Month: June 2011

  • Day 3: Apple pie and the first day of school

    Apple pie on my shoulder. Why was there apple pie on my shoulder? Confused, I looked at my sister sitting next to me. There was apple pie on her window. The plate and fork were still in her hands, but there was apple pie was all over her. She gasped for air, the seat belt still burning into her skin.

    Panic. But not yet. Maybe no one will notice if I just drive off. If the car would start.

    Resigned, I went to check the damage. Distractedly jumping out of the car, I slammed my ring finger in the door. Visions of the police showing up to arrest me with my finger stuck haunted me enough to yank it out.

    No, the car wasn’t going anywhere. Neither was the little blue Geo Metro, fatally parked in the spot my car now possessed.

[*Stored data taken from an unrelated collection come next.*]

import Mathlib
import HarnessLib
import Summits.KontsevichZagierPeriods.KontsevichZagierPeriods.Theorems.LinRedNormalFormArrangementNormalFormStubIntegrateOutPole

/-!
# `stub_integrateOut` (line `janus-bands`), part 4: polynomial factor; band coordinates

* `IntegrateOut.flat_poly`: the analogue of `flat_pole` for an integrand `ratJ(x) · (y − ℓ)^n`
  (no pole: dissect by (largest lower bound, smallest upper bound) and apply `piece_stepP`).
* The coordinate relabelling `eqv : Fin (b + 1 + k) ≃ Fin (b + k + 1)` moving the distinguished
  base coordinate `y` of a `Gᵢ b k` representation to the last position, base rows solved for
  `y` (`restr`, `nrm`, `row_iff`), padded affine data `pad` and coordinate forms `crd` on the
  flat coordinates `(x', t)`.

Registered sub-goal proved here: `integrateOut_flatPoly`.
[Kontsevich–Zagier 2001, §1.2, rules (1)–(3)]
-/

noncomputable section

open Set MeasureTheory
open Literature.NumberTheory.Transcendental
open Literature.ModelTheory.ExponentialFields

namespace Summit.KontsevichZagierPeriods.ArrangementNormalForm.JanusBands

namespace IntegrateOut

/-! ### Integrating out a coordinate carrying a polynomial factor -/

/-- **Integrating out the last coordinate when it carries a polynomial factor `(y − ℓ)^n`.**
Let `r₀` be a bounded representation on
`{(x, y) | x ∈ poly ZRs, P(x) < y (P ∈ LWs), y < S(x) (S ∈ UPs)}` with integrand
`ratJ(x) · (y − ℓ(x))^n`. Then `[r₀]` is congruent modulo `KZ.relations` to a `ℤ`-combination
of elements of `JJ B 0`: dissect by "which lower bound is the largest, which upper bound the
smallest" (rule 1a; ties are null hyperplanes) and apply Newton–Leibniz along `y` with the
polynomial primitive on each piece (`piece_stepP`).
[Kontsevich–Zagier 2001, §1.2, rules (1), (3)] [folklore] -/
theorem flat_poly {B m : ℕ} (r₀ : KZ.IntegralRep (B + 1)) (ZRs LWs UPs : Finset ((Fin B → ℚ) × ℚ))
    (L : Fin m → (Fin B → ℚ) × ℚ) (e : Fin m → ℕ) (p : MvPolynomial (Fin B) ℚ)
    (ℓ : (Fin B → ℚ) × ℚ) (n : ℕ)
    (hmem : ∀ w, w ∈ r₀.domain ↔ ((Fin.init w : Fin B → ℝ) ∈ poly B ZRs ∧
      (∀ P ∈ LWs, ev P (Fin.init w) < w (Fin.last B)) ∧
      ∀ S ∈ UPs, w (Fin.last B) < ev S (Fin.init w)))
    (hr₀i : EqOn r₀.integrand (intP B m L e p ℓ n) r₀.domain)
    (hr₀b : Bornology.IsBounded r₀.domain) :
    ∃ c ∈ AddSubgroup.closure (JJ0 B), KZ.of r₀ - c ∈ KZ.relations := by
  classical
  set pc : ((Fin B → ℚ) × ℚ) × ((Fin B → ℚ) × ℚ) → Set (Fin (B + 1) → ℝ) :=
    fun idx => {w | (Fin.init w : Fin B → ℝ) ∈ poly B (rowsP₀ ZRs LWs UPs idx.1 idx.2) ∧
      ev idx.1 (Fin.init w) < w (Fin.last B) ∧ w (Fin.last B) < ev idx.2 (Fin.init w)}
    with hpc
  have hpcsa : ∀ idx, IsSemialgebraic ℚ (pc idx) := fun idx =>
    isSemialgebraic_openBand (isSemialgebraic_poly B _) idx.1 idx.2
  have hpcsub : ∀ idx, pc idx ⊆ r₀.domain := by
    rintro ⟨P, S⟩ w ⟨hw, hPw, hwS⟩
    rw [mem_poly_rowsP₀] at hw
    obtain ⟨hcell, hLP, hUS, -⟩ := hw
    refine (hmem w).mpr ⟨hcell, fun P' hP' => ?_, fun S' hS' => ?_⟩
    · by_cases hne : P' = P
      · rw [hne]; exact hPw
      · exact (hLP P' hne hP').trans hPw
    · by_cases hne : S' = S
      · rw [hne]; exact hwS
      · exact hwS.trans (hUS S' hne hS')
  set R : ((Fin B → ℚ) × ℚ) × ((Fin B → ℚ) × ℚ) → KZ.IntegralRep (B + 1) :=
    fun idx => r₀.restrict (pc idx) (hpcsa idx) (hpcsub idx) with hR
  set T : Finset (((Fin B → ℚ) × ℚ) × ((Fin B → ℚ) × ℚ)) := LWs ×ˢ UPs with hT
  have hstep : ∀ idx, ∃ r' : KZ.IntegralRep B,
      KZ.of (R idx) - KZ.of r' ∈ KZ.relations ∧ KZ.of r' ∈ JJ0 B := by
    rintro ⟨P, S⟩
    exact piece_stepP (rowsP₀ ZRs LWs UPs P S) L e p P S ℓ n
      (fun x hx => ((mem_poly_rowsP₀ _ _ _ P S x).mp hx).2.2.2) (R (P, S))
      (hr₀b.subset (hpcsub _)) rfl (hr₀i.mono (hpcsub _))
  choose rr hrr using hstep
  have hxw : ∀ w : Fin (B + 1) → ℝ, (fun i => w (Fin.castSucc i)) = Fin.init w := fun w => rfl
  set Ties : Set (Fin (B + 1) → ℝ) :=
    (⋃ P ∈ LWs, ⋃ P' ∈ LWs.erase P,
      {w | MvPolynomial.aeval w (affPoly Fin.castSucc (P - P')) = 0}) ∪
    (⋃ S ∈ UPs, ⋃ S' ∈ UPs.erase S,
      {w | MvPolynomial.aeval w (affPoly Fin.castSucc (S - S')) = 0}) with hTies_def
  have hTies : volume Ties = 0 := by
    refine measure_union_null ?_ ?_ <;>
      refine (measure_biUnion_null_iff (Finset.countable_toSet _)).mpr fun P _ =>
        (measure_biUnion_null_iff (Finset.countable_toSet _)).mpr fun P' hP' =>
          volume_aeval_null _ (affPoly_ne_zero (Fin.castSucc_injective B)
            (sub_ne_zero.mpr ?_)) <;>
      exact fun h => (Finset.mem_erase.mp hP').1 h.symm
  have hcov : r₀.domain \ (⋃ idx ∈ T, (R idx).domain) ⊆ Ties := by
    rintro w ⟨hw, hwU⟩
    obtain ⟨hLWne, hUPne⟩ := nonempty_bounds hr₀b LWs UPs ev ev (poly B ZRs) hmem hw
    obtain ⟨hcell, hlw, hup⟩ := (hmem w).mp hw
    set xb : Fin B → ℝ := Fin.init w with hxb
    obtain ⟨P₀, hP₀, hP₀max⟩ := Finset.exists_max_image LWs (fun P => ev P xb) hLWne
    obtain ⟨S₀, hS₀, hS₀min⟩ := Finset.exists_min_image UPs (fun S => ev S xb) hUPne
    by_cases htP : ∃ P' ∈ LWs.erase P₀, ev P' xb = ev P₀ xb
    · obtain ⟨P', hP', hP'e⟩ := htP
      refine Or.inl ?_
      simp only [mem_iUnion]
      refine ⟨P₀, hP₀, P', hP', ?_⟩
      simp only [mem_setOf_eq, aeval_affPoly, ev_sub, hxw, ← hxb, hP'e, sub_self]
    by_cases htS : ∃ S' ∈ UPs.erase S₀, ev S' xb = ev S₀ xb
    · obtain ⟨S', hS', hS'e⟩ := htS
      refine Or.inr ?_
      simp only [mem_iUnion]
      refine ⟨S₀, hS₀, S', hS', ?_⟩
      simp only [mem_setOf_eq, aeval_affPoly, ev_sub, hxw, ← hxb, hS'e, sub_self]
    push Not at htP htS
    have hLP : ∀ P', P' ≠ P₀ → P' ∈ LWs → ev P' xb < ev P₀ xb := fun P' hne hP' =>
      lt_of_le_of_ne (hP₀max P' hP') (htP P' (Finset.mem_erase.mpr ⟨hne, hP'⟩))
    have hUS : ∀ S', S' ≠ S₀ → S' ∈ UPs → ev S₀ xb < ev S' xb := fun S' hne hS' =>
      lt_of_le_of_ne (hS₀min S' hS') (htS S' (Finset.mem_erase.mpr ⟨hne, hS'⟩)).symm
    have hpiece : w ∈ pc (P₀, S₀) :=
      ⟨(mem_poly_rowsP₀ _ _ _ P₀ S₀ _).mpr ⟨hcell, hLP, hUS, (hlw P₀ hP₀).trans (hup S₀ hS₀)⟩,
        hlw P₀ hP₀, hup S₀ hS₀⟩
    exact absurd (mem_iUnion₂.mpr ⟨(P₀, S₀), by simp [hT, hP₀, hS₀], hpiece⟩) hwU
  have hdis : KZ.of r₀ - ∑ idx ∈ T, KZ.of (R idx) ∈ KZ.relations := by
    refine KZ.of_sub_sum_of_mem_relations T r₀ R (fun idx _ => ?_) (fun idx _ w _ => rfl)
      (measure_mono_null hcov hTies) ?_
    · rw [show (R idx).domain \ r₀.domain = ∅ from Set.sdiff_eq_empty.mpr (hpcsub idx),
        measure_empty]
    · intro idx hidx idx' hidx' hne
      rw [show (R idx).domain ∩ (R idx').domain = ∅ from ?_, measure_empty]
      obtain ⟨P, S⟩ := idx
      obtain ⟨P', S'⟩ := idx'
      simp only [hT, Finset.mem_coe, Finset.mem_product] at hidx hidx'
      refine Set.eq_empty_of_forall_notMem fun w hw2 => ?_
      obtain ⟨⟨hw, -, -⟩, ⟨hw', -, -⟩⟩ := hw2
      rw [mem_poly_rowsP₀] at hw hw'
      obtain ⟨-, hLP, hUS, -⟩ := hw
      obtain ⟨-, hLP', hUS', -⟩ := hw'
      by_cases hP : P = P'
      · subst hP
        by_cases hS : S = S'
        · exact hne (by rw [hS])
        · exact lt_asymm (hUS S' (Ne.symm hS) hidx'.2) (hUS' S hS hidx.2)
      · exact lt_asymm (hLP P' (Ne.symm hP) hidx'.1) (hLP' P hP hidx.1)
  refine ⟨∑ idx ∈ T, KZ.of (rr idx),
    AddSubgroup.sum_mem _ fun idx _ => AddSubgroup.subset_closure (hrr idx).2, ?_⟩
  have : KZ.of r₀ - ∑ idx ∈ T, KZ.of (rr idx) = (KZ.of r₀ - ∑ idx ∈ T, KZ.of (R idx)) +
      (∑ idx ∈ T, KZ.of (R idx) - ∑ idx ∈ T, KZ.of (rr idx)) := by abel
  rw [this]
  exact KZ.relations.add_mem hdis (KZ.sum_sub_sum_mem_relations T _ _ fun idx _ => (hrr idx).1)

/-! ### From `Gᵢ b k` coordinates (`y` in the middle) to flat band coordinates (`y` last) -/

/-- New position of the old coordinates: `x'ⱼ ↦ j`, `y ↦ b + k` (last), `tᵢ ↦ b + i`.
[folklore] -/
def eqvFun (b k : ℕ) : Fin (b + 1 + k) → Fin (b + k + 1) :=
  Fin.addCases (fun i : Fin (b + 1) => Fin.lastCases (Fin.last (b + k))
    (fun j : Fin b => Fin.castSucc (Fin.castAdd k j)) i)
    (fun i : Fin k => Fin.castSucc (Fin.natAdd b i))

/-- Old position of the new coordinates (inverse of `eqvFun`). [folklore] -/
def eqvInv (b k : ℕ) : Fin (b + k + 1) → Fin (b + 1 + k) :=
  Fin.lastCases (Fin.castAdd k (Fin.last b)) (Fin.addCases
    (fun j : Fin b => Fin.castAdd k (Fin.castSucc j)) (fun i : Fin k => Fin.natAdd (b + 1) i))

/-- The coordinate relabelling `Fin (b + 1 + k) ≃ Fin (b + k + 1)` moving `y` (index `b`) to the
last position. [folklore] -/
def eqv (b k : ℕ) : Fin (b + 1 + k) ≃ Fin (b + k + 1) where
  toFun := eqvFun b k
  invFun := eqvInv b k
  left_inv i := by
    refine Fin.addCases (fun i => ?_) (fun i => ?_) i
    · refine Fin.lastCases ?_ (fun j => ?_) i
      · simp only [eqvFun, eqvInv, Fin.addCases_left, Fin.lastCases_last]
      · simp only [eqvFun, eqvInv, Fin.addCases_left, Fin.lastCases_castSucc]
    · simp only [eqvFun, eqvInv, Fin.addCases_right, Fin.lastCases_castSucc]
  right_inv j := by
    refine Fin.lastCases ?_ (fun j => ?_) j
    · simp only [eqvFun, eqvInv, Fin.addCases_left, Fin.lastCases_last]
    · refine Fin.addCases (fun i => ?_) (fun i => ?_) j
      · simp only [eqvFun, eqvInv, Fin.addCases_left, Fin.lastCases_castSucc]
      · simp only [eqvFun, eqvInv, Fin.addCases_right, Fin.lastCases_castSucc]

/-- `eqv` on a base coordinate `x'ⱼ`. [folklore] -/
@[simp] theorem eqv_x (b k : ℕ) (j : Fin b) :
    eqv b k (Fin.castAdd k (Fin.castSucc j)) = Fin.castSucc (Fin.castAdd k j) := by
  simp [eqv, eqvFun]

/-- `eqv` on the distinguished coordinate `y`. [folklore] -/
@[simp] theorem eqv_y (b k : ℕ) : eqv b k (Fin.castAdd k (Fin.last b)) = Fin.last (b + k) := by
  simp [eqv, eqvFun]

/-- `eqv` on a fibre coordinate `tᵢ`. [folklore] -/
@[simp] theorem eqv_t (b k : ℕ) (i : Fin k) :
    eqv b k (Fin.natAdd (b + 1) i) = Fin.castSucc (Fin.natAdd b i) := by
  simp [eqv, eqvFun]

/-- Forgetting the `y`-coefficient of an affine datum over `Fin (b + 1)`. [folklore] -/
def restr {b : ℕ} (c : (Fin (b + 1) → ℚ) × ℚ) : (Fin b → ℚ) × ℚ :=
  (fun j => c.1 (Fin.castSucc j), c.2)

/-- A base row solved for `y`: `−(restr c) / c_y`. [folklore] -/
def nrm {b : ℕ} (c : (Fin (b + 1) → ℚ) × ℚ) : (Fin b → ℚ) × ℚ :=
  (-(c.1 (Fin.last b))⁻¹) • restr c

/-- Splitting off the `y`-term of an affine datum over `Fin (b + 1)`. [folklore] -/
theorem ev_succ {b : ℕ} (c : (Fin (b + 1) → ℚ) × ℚ) (v : Fin (b + 1) → ℝ) :
    ev c v = ev (restr c) (fun j => v (Fin.castSucc j)) +
      (c.1 (Fin.last b) : ℝ) * v (Fin.last b) := by
  simp only [ev, restr, Fin.sum_univ_castSucc]
  ring

/-- A `y`-free affine datum evaluates through `restr`. [folklore] -/
theorem ev_of_last_eq_zero {b : ℕ} (c : (Fin (b + 1) → ℚ) × ℚ) (hc : c.1 (Fin.last b) = 0)
    (v : Fin (b + 1) → ℝ) : ev c v = ev (restr c) (fun j => v (Fin.castSucc j)) := by
  rw [ev_succ, hc, Rat.cast_zero, zero_mul, add_zero]

/-- One base row, solved for `y` according to the sign of its `y`-coefficient. [folklore] -/
theorem row_iff {b : ℕ} (c : (Fin (b + 1) → ℚ) × ℚ) (v : Fin (b + 1) → ℝ) :
    0 < ev c v ↔
      ((c.1 (Fin.last b) = 0 → 0 < ev (restr c) (fun j => v (Fin.castSucc j))) ∧
       (0 < c.1 (Fin.last b) → ev (nrm c) (fun j => v (Fin.castSucc j)) < v (Fin.last b)) ∧
       (c.1 (Fin.last b) < 0 → v (Fin.last b) < ev (nrm c) (fun j => v (Fin.castSucc j)))) := by
  rw [ev_succ]
  set E := ev (restr c) (fun j => v (Fin.castSucc j))
  set μ := c.1 (Fin.last b) with hμ
  set y := v (Fin.last b)
  have hn : ev (nrm c) (fun j => v (Fin.castSucc j)) = -(μ : ℝ)⁻¹ * E := by
    simp only [nrm, ev_smul, Rat.cast_neg, Rat.cast_inv, E, hμ]
  rw [hn]
  rcases lt_trichotomy μ 0 with h | h | h
  · have h' : (μ : ℝ) < 0 := by exact_mod_cast h
    have hpos : (0 : ℝ) < -(μ : ℝ)⁻¹ := by simpa using inv_lt_zero.mpr h'
    have hid : (-(μ : ℝ)⁻¹) * (E + μ * y) = -(μ : ℝ)⁻¹ * E - y := by
      rw [show (-(μ : ℝ)⁻¹) * (E + μ * y) = -(μ : ℝ)⁻¹ * E - ((μ : ℝ)⁻¹ * μ) * y by ring,
        inv_mul_cancel₀ h'.ne, one_mul]
    have key : 0 < E + (μ : ℝ) * y ↔ y < -(μ : ℝ)⁻¹ * E :=
      (mul_pos_iff_of_pos_left hpos).symm.trans (by rw [hid, sub_pos])
    simp [h.ne, h.not_gt, h, key]
  · simp [h]
  · have h' : (0 : ℝ) < μ := by exact_mod_cast h
    have hpos : (0 : ℝ) < (μ : ℝ)⁻¹ := inv_pos.mpr h'
    have hid : (μ : ℝ)⁻¹ * (E + μ * y) = y - -(μ : ℝ)⁻¹ * E := by
      rw [show (μ : ℝ)⁻¹ * (E + μ * y) = ((μ : ℝ)⁻¹ * μ) * y - -(μ : ℝ)⁻¹ * E by ring,
        inv_mul_cancel₀ h'.ne', one_mul]
    have key : 0 < E + (μ : ℝ) * y ↔ -(μ : ℝ)⁻¹ * E < y :=
      (mul_pos_iff_of_pos_left hpos).symm.trans (by rw [hid, sub_pos])
    simp [h.ne', h.not_gt, h, key]

/-- Padding an affine datum over the base `Fin b` by zero coefficients on `k` further
coordinates. [folklore] -/
def pad {b : ℕ} (k : ℕ) (c : (Fin b → ℚ) × ℚ) : (Fin (b + k) → ℚ) × ℚ := (Fin.append c.1 0, c.2)

/-- A padded datum evaluates through the first `b` coordinates. [folklore] -/
@[simp] theorem ev_pad {b k : ℕ} (c : (Fin b → ℚ) × ℚ) (v : Fin (b + k) → ℝ) :
    ev (pad k c) v = ev c (fun i => v (Fin.castAdd k i)) := by
  simp [ev, pad, Fin.sum_univ_add]

/-- The coordinate form of the `i`-th of the last `k` coordinates. [folklore] -/
def crd (b : ℕ) {k : ℕ} (i : Fin k) : (Fin (b + k) → ℚ) × ℚ := (Pi.single (Fin.natAdd b i) 1, 0)

/-- The coordinate form evaluates to the coordinate. [folklore] -/
@[simp] theorem ev_crd {b k : ℕ} (i : Fin k) (v : Fin (b + k) → ℝ) :
    ev (crd b i) v = v (Fin.natAdd b i) := by
  simp [ev, crd, Pi.single_apply, apply_ite (Rat.cast : ℚ → ℝ), ite_mul]

end IntegrateOut

open IntegrateOut in
/-- **Integrating out a coordinate carrying a polynomial factor over a rational polytope**
(registered sub-goal of `stub_integrateOut`, part 4): `IntegrateOut.flat_poly` restated. -/
theorem integrateOut_flatPoly (B m n : ℕ) (r₀ : KZ.IntegralRep (B + 1)) (ZRs LWs UPs : Finset ((Fin B → ℚ) × ℚ)) (L : Fin m → (Fin B → ℚ) × ℚ) (e : Fin m → ℕ) (p : MvPolynomial (Fin B) ℚ) (ℓ : (Fin B → ℚ) × ℚ) (hmem : ∀ w, w ∈ r₀.domain ↔ ((Fin.init w : Fin B → ℝ) ∈ IntegrateOut.poly B ZRs ∧ (∀ P ∈ LWs, IntegrateOut.ev P (Fin.init w) < w (Fin.last B)) ∧ ∀ S ∈ UPs, w (Fin.last B) < IntegrateOut.ev S (Fin.init w))) (hr₀i : Set.EqOn r₀.integrand (IntegrateOut.intP B m L e p ℓ n) r₀.domain) (hr₀b : Bornology.IsBounded r₀.domain) : ∃ c ∈ AddSubgroup.closure (IntegrateOut.JJ0 B), KZ.of r₀ - c ∈ KZ.relations :=
  flat_poly r₀ ZRs LWs UPs L e p ℓ n hmem hr₀i hr₀b

end Summit.KontsevichZagierPeriods.ArrangementNormalForm.JanusBands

    Luck was not on my side, even if apple pie was. Lights went on in houses. People came running. My forehead was bleeding, they said, sit down on the curb. Word was sent two blocks down, where our little white church sat full of people still eating their apple pie.

    Still breathing hard, my sister sat next to me. “No,” she said indignantly, “I did not throw up apple pie.”

    Emergency room or jail, I wasn’t sure where they would take me. I was stupid enough to look down, turning the steering wheel in the process. Do they take you to jail for that? Maybe they would feel sorry for me—I did have a big knot on my forehead.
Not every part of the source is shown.